Collected data entries
******************************
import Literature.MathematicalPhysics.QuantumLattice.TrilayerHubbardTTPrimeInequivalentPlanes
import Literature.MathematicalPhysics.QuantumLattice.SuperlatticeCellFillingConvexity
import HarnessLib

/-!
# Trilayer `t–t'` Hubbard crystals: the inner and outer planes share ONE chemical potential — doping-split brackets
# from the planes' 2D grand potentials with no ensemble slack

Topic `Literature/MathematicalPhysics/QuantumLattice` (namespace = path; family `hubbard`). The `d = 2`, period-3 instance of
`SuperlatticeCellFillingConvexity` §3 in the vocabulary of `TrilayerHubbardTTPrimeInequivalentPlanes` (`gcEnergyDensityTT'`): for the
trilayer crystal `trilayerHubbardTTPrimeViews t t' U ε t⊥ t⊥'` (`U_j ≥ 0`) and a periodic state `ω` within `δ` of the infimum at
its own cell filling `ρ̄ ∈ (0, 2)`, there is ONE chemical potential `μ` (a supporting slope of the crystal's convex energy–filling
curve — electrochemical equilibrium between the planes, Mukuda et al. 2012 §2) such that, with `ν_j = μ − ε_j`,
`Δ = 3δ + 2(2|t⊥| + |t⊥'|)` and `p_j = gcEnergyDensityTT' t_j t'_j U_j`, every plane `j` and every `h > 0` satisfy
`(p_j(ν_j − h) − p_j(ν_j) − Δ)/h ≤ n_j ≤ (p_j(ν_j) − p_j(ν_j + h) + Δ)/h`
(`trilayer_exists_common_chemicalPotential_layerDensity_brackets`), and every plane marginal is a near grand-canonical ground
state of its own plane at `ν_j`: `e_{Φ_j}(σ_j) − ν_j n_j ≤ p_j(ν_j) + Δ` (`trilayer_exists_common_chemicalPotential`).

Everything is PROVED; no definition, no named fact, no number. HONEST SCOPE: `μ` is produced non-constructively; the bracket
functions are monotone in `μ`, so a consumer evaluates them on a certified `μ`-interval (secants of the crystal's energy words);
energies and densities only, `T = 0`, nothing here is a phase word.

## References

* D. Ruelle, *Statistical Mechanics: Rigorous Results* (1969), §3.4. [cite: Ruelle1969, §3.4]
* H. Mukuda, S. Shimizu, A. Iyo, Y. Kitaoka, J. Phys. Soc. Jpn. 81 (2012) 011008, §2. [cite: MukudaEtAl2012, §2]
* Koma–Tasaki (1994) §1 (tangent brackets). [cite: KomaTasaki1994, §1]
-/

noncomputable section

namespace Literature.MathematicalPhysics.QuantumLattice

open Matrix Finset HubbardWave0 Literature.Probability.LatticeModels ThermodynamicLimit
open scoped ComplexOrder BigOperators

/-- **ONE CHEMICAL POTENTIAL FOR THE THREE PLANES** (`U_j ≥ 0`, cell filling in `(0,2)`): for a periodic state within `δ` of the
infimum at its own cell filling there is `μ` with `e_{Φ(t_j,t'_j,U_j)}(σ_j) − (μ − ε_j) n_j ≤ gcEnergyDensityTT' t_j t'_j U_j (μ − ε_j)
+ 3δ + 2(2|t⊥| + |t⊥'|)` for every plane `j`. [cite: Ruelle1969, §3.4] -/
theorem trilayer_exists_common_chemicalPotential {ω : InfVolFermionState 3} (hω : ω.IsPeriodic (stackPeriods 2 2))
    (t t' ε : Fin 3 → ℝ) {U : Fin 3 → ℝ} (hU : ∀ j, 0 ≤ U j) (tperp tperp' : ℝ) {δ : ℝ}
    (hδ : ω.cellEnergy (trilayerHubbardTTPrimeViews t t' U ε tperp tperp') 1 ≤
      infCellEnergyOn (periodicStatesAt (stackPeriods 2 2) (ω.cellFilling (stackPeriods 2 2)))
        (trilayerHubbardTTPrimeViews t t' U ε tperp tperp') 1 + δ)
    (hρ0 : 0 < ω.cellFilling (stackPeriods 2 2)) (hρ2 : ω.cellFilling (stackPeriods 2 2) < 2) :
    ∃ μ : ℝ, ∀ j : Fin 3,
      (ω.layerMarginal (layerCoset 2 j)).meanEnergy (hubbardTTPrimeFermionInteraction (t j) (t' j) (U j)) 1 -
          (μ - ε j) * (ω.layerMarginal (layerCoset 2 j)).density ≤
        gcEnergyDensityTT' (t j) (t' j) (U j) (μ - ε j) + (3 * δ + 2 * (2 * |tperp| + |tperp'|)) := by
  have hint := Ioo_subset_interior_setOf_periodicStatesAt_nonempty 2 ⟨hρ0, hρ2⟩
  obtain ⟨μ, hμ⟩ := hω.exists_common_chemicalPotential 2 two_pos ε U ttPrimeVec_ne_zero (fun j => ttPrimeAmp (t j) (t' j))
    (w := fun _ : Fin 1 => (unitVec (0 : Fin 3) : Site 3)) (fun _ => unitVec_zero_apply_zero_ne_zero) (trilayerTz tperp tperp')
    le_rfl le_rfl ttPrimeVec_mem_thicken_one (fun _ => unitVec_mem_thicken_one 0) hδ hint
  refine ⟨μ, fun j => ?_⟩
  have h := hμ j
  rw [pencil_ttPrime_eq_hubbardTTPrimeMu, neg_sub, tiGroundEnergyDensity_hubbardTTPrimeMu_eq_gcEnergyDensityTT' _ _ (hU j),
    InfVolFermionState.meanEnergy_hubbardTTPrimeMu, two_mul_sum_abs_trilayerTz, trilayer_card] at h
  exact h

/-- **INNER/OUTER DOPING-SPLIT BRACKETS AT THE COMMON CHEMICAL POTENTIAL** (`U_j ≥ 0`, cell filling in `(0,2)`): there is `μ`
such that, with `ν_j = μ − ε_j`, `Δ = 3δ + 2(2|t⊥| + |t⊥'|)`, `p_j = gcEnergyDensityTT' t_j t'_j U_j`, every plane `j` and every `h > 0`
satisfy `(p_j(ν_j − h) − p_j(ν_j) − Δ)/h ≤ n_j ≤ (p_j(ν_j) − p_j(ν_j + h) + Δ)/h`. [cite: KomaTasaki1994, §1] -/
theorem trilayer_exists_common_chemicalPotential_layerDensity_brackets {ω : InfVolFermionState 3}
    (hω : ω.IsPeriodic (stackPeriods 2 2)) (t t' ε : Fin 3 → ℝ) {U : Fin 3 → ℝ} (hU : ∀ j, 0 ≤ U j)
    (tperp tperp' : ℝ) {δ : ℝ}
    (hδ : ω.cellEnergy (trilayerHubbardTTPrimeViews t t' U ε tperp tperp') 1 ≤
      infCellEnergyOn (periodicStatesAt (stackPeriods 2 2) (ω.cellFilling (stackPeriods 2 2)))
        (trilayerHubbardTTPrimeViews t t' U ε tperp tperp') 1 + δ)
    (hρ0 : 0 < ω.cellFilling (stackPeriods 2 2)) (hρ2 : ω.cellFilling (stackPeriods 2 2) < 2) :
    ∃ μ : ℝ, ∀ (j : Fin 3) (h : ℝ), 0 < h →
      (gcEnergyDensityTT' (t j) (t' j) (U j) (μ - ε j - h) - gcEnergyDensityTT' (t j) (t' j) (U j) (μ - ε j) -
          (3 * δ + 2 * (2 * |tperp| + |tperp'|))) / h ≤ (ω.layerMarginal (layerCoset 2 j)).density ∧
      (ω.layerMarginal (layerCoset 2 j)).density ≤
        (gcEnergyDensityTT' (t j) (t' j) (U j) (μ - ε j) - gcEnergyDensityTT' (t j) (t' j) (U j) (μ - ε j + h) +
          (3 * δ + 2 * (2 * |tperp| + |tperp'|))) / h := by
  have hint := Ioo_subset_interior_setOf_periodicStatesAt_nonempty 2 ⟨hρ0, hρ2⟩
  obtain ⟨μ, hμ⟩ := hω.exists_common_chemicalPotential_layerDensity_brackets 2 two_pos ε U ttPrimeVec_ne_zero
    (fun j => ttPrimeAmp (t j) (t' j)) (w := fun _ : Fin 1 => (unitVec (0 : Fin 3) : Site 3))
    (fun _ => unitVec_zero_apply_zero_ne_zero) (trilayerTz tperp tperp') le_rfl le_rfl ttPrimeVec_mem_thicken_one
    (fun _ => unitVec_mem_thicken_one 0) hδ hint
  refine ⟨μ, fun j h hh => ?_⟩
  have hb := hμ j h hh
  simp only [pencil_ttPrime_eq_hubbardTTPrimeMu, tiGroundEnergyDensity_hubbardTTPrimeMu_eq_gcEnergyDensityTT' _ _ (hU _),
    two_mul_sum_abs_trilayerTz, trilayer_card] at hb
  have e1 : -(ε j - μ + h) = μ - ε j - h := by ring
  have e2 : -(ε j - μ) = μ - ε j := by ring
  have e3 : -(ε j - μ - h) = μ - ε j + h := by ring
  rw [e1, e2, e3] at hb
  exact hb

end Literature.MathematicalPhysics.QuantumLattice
******************************
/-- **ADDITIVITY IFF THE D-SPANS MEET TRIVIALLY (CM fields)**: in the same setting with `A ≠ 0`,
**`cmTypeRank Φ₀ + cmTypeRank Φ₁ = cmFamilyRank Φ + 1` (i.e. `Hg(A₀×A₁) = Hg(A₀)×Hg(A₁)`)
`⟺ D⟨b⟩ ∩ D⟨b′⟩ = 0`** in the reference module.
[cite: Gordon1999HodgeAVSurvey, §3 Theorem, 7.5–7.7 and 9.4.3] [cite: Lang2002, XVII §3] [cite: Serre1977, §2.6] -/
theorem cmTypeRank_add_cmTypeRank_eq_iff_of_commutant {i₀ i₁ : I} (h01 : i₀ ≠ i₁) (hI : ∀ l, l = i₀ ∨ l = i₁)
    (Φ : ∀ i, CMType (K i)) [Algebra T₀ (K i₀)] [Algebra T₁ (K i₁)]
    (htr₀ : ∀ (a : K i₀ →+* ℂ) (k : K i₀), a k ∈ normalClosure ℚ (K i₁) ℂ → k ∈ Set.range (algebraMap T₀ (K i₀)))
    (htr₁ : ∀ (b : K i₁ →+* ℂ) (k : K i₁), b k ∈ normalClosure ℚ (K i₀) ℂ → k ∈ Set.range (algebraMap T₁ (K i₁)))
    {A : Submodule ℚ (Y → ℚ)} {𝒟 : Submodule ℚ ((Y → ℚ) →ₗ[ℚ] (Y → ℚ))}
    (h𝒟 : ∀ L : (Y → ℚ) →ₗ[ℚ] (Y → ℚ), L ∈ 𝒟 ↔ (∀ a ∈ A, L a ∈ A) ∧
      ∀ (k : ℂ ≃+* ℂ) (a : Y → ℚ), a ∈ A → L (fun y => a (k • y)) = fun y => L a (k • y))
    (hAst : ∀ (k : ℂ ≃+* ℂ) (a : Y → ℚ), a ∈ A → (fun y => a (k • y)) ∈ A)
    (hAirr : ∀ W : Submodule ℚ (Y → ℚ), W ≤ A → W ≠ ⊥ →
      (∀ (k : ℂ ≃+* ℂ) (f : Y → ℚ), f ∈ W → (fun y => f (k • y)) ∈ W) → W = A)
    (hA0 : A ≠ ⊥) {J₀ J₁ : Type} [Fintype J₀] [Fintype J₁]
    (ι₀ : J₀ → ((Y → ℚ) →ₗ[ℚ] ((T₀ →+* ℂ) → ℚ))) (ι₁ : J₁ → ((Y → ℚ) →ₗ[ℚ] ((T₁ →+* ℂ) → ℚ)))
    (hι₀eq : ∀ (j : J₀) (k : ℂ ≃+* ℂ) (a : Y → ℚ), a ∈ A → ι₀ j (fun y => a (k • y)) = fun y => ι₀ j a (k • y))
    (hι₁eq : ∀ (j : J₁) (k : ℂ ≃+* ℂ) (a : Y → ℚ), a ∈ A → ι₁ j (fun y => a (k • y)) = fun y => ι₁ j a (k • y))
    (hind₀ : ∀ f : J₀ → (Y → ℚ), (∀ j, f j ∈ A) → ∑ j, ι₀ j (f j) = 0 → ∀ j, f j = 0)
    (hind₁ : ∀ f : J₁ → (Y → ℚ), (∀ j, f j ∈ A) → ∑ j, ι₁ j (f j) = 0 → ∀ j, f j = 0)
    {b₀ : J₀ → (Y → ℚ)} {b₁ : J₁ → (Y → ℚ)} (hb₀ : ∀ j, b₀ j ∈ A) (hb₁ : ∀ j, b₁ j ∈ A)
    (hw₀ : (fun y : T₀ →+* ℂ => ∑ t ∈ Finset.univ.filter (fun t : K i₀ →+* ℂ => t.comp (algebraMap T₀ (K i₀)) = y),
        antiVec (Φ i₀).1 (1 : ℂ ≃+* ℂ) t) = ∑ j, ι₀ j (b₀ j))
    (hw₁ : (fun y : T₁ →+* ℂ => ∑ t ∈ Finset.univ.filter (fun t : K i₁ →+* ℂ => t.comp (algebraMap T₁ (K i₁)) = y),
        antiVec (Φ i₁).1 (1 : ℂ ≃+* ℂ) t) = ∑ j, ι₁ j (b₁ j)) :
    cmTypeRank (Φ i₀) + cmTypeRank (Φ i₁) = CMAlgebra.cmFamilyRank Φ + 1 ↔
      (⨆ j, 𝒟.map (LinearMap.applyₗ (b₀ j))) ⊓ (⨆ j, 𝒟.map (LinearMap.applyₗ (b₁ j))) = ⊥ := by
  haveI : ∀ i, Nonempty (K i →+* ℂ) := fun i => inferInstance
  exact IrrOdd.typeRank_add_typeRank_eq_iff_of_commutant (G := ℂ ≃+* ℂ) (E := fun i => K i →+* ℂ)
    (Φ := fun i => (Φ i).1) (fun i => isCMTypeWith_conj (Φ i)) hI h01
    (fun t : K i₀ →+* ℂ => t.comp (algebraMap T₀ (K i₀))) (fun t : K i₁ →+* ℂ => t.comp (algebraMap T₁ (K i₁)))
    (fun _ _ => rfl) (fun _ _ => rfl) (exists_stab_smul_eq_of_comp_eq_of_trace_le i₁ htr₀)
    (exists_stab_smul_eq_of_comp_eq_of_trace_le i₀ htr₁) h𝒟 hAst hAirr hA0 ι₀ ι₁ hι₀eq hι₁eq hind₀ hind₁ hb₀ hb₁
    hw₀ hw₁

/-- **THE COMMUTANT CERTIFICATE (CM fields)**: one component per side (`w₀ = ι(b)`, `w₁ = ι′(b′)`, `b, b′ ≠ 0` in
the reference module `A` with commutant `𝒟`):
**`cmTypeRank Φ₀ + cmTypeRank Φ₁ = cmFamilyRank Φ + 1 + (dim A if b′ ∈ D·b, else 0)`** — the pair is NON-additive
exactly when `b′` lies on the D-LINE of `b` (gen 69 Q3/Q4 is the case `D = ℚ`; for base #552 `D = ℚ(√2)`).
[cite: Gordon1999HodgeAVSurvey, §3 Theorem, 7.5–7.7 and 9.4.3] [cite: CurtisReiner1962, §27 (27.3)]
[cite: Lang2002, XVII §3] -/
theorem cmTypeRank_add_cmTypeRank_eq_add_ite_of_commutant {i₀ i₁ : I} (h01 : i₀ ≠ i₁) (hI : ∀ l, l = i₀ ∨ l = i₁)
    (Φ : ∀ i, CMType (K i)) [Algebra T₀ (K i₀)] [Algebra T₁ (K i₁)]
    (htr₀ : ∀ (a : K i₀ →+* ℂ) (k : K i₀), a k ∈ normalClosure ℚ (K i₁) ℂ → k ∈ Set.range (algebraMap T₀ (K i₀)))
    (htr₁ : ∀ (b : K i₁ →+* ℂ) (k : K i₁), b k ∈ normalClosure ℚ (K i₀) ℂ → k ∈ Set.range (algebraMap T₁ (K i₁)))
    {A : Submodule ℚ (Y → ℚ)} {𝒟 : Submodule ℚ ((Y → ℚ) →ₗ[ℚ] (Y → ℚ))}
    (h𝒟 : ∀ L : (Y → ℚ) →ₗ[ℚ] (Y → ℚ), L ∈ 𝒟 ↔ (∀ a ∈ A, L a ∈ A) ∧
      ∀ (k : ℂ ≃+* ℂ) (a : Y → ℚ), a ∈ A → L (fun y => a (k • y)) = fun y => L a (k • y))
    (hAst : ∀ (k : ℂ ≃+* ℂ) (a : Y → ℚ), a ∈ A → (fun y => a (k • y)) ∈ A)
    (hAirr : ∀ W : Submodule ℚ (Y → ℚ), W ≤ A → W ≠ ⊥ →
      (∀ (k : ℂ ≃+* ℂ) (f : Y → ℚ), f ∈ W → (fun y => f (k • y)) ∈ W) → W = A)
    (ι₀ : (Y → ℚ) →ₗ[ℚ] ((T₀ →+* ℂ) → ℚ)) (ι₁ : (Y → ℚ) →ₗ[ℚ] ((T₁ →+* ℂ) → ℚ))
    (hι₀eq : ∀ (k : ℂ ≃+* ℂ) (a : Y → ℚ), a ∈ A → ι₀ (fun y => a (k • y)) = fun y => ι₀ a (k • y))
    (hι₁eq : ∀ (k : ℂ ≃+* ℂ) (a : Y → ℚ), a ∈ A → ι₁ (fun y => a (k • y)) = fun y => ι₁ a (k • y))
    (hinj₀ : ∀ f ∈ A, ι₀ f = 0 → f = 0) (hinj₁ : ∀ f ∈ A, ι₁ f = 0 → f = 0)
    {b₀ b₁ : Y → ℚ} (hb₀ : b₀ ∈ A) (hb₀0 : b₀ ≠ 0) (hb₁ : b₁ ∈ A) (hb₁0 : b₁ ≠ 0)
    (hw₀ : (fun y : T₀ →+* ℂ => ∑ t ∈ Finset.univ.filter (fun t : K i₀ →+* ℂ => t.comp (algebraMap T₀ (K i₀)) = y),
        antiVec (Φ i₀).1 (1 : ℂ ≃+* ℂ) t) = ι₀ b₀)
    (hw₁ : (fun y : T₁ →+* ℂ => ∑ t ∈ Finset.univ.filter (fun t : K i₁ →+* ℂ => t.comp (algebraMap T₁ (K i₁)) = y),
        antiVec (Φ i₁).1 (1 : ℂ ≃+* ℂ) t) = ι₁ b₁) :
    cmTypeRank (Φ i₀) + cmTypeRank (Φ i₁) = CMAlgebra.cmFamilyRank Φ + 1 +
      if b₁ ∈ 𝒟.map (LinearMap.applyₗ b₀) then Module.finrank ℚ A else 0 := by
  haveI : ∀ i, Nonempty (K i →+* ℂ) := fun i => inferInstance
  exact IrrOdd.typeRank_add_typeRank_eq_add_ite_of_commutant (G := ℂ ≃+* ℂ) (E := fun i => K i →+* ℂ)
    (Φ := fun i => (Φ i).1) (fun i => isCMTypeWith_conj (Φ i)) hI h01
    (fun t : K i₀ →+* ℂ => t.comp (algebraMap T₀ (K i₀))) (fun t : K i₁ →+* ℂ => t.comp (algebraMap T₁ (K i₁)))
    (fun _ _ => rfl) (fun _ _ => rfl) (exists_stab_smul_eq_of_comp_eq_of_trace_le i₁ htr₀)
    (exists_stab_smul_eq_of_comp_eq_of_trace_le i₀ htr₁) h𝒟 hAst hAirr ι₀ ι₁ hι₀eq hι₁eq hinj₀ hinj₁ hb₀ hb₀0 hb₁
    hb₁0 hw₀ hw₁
******************************
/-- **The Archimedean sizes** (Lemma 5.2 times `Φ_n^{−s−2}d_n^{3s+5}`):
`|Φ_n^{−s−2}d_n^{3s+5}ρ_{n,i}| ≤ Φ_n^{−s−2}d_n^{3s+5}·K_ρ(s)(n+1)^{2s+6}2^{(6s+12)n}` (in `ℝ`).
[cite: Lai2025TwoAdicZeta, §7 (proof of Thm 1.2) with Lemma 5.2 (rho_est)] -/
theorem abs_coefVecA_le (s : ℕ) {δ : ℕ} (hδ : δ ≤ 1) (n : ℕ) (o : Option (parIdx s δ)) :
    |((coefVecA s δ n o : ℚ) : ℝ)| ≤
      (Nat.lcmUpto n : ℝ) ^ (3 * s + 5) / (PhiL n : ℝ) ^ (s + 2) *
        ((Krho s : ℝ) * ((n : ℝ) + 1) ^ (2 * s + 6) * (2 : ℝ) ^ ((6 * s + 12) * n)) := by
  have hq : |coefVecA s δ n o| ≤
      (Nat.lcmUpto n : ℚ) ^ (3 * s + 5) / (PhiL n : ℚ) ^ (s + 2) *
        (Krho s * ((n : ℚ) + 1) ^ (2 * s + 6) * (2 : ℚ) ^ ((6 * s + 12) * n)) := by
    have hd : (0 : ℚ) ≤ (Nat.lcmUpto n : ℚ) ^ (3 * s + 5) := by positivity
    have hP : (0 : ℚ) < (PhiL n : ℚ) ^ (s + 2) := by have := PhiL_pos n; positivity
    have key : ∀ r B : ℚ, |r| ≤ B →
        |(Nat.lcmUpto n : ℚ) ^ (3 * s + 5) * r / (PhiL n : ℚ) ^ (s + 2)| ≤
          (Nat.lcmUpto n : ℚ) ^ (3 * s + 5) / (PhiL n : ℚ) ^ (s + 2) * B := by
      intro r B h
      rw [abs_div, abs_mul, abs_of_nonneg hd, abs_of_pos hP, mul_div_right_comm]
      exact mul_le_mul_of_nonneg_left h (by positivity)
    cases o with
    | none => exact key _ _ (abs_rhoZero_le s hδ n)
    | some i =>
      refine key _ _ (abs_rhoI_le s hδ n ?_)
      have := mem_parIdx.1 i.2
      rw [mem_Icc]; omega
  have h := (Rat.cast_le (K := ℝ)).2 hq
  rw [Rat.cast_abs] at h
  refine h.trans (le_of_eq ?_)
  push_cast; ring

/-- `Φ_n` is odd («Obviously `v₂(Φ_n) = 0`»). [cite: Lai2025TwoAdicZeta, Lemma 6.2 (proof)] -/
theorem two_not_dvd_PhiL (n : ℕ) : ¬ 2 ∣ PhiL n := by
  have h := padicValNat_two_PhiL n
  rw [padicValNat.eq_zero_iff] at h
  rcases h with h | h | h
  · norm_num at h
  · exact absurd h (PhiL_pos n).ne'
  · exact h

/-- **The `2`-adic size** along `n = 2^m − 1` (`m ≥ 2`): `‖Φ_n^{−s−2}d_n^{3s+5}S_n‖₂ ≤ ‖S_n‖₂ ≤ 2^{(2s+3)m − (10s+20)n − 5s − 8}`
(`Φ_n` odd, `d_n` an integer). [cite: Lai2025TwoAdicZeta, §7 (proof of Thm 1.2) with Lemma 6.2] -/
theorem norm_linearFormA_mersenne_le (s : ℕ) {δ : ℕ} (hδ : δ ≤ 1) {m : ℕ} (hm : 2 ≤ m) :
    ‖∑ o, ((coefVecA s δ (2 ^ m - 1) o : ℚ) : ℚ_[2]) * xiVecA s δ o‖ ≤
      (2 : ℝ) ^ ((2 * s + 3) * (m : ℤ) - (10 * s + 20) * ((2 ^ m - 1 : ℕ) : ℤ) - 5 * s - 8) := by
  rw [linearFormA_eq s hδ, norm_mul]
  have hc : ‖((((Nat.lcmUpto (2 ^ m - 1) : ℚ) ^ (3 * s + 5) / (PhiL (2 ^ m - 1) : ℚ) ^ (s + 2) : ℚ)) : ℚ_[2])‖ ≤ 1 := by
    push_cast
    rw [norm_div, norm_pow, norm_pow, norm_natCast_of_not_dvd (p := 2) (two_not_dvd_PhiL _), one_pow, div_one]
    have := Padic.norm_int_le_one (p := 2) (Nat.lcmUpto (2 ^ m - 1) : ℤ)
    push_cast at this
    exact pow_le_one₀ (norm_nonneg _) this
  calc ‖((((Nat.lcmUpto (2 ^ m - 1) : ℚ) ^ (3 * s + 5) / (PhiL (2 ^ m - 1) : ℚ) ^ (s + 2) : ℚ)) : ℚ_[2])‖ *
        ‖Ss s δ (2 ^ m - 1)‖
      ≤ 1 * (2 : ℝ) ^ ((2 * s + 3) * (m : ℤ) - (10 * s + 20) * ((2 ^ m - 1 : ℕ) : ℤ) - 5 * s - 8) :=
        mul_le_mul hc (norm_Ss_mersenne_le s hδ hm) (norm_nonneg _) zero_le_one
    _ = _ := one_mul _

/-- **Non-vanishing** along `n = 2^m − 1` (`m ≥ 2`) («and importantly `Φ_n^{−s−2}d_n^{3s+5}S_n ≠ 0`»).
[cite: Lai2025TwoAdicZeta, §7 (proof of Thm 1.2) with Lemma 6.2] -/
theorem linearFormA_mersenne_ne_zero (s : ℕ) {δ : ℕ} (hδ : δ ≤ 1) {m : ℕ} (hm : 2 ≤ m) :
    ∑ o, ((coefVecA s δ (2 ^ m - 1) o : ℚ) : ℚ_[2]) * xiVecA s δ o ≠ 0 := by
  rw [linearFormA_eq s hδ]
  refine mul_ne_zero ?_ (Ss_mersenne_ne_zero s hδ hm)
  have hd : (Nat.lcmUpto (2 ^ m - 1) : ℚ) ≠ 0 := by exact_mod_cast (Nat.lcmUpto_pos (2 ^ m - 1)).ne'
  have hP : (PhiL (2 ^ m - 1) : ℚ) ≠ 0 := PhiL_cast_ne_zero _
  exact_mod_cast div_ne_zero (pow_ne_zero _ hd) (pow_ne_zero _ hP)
******************************
# Requirement
Your answer should be the exact lines above from the one with "rcases h with h | h | h" through the one with "exact pow_le_one₀ (norm_nonneg _) this", both included, and nothing besides.

# Response box
  rcases h with h | h | h
  · norm_num at h
  · exact absurd h (PhiL_pos n).ne'
  · exact h

/-- **The `2`-adic size** along `n = 2^m − 1` (`m ≥ 2`): `‖Φ_n^{−s−2}d_n^{3s+5}S_n‖₂ ≤ ‖S_n‖₂ ≤ 2^{(2s+3)m − (10s+20)n − 5s − 8}`
(`Φ_n` odd, `d_n` an integer). [cite: Lai2025TwoAdicZeta, §7 (proof of Thm 1.2) with Lemma 6.2] -/
theorem norm_linearFormA_mersenne_le (s : ℕ) {δ : ℕ} (hδ : δ ≤ 1) {m : ℕ} (hm : 2 ≤ m) :
    ‖∑ o, ((coefVecA s δ (2 ^ m - 1) o : ℚ) : ℚ_[2]) * xiVecA s δ o‖ ≤
      (2 : ℝ) ^ ((2 * s + 3) * (m : ℤ) - (10 * s + 20) * ((2 ^ m - 1 : ℕ) : ℤ) - 5 * s - 8) := by
  rw [linearFormA_eq s hδ, norm_mul]
  have hc : ‖((((Nat.lcmUpto (2 ^ m - 1) : ℚ) ^ (3 * s + 5) / (PhiL (2 ^ m - 1) : ℚ) ^ (s + 2) : ℚ)) : ℚ_[2])‖ ≤ 1 := by
    push_cast
    rw [norm_div, norm_pow, norm_pow, norm_natCast_of_not_dvd (p := 2) (two_not_dvd_PhiL _), one_pow, div_one]
    have := Padic.norm_int_le_one (p := 2) (Nat.lcmUpto (2 ^ m - 1) : ℤ)
    push_cast at this
    exact pow_le_one₀ (norm_nonneg _) this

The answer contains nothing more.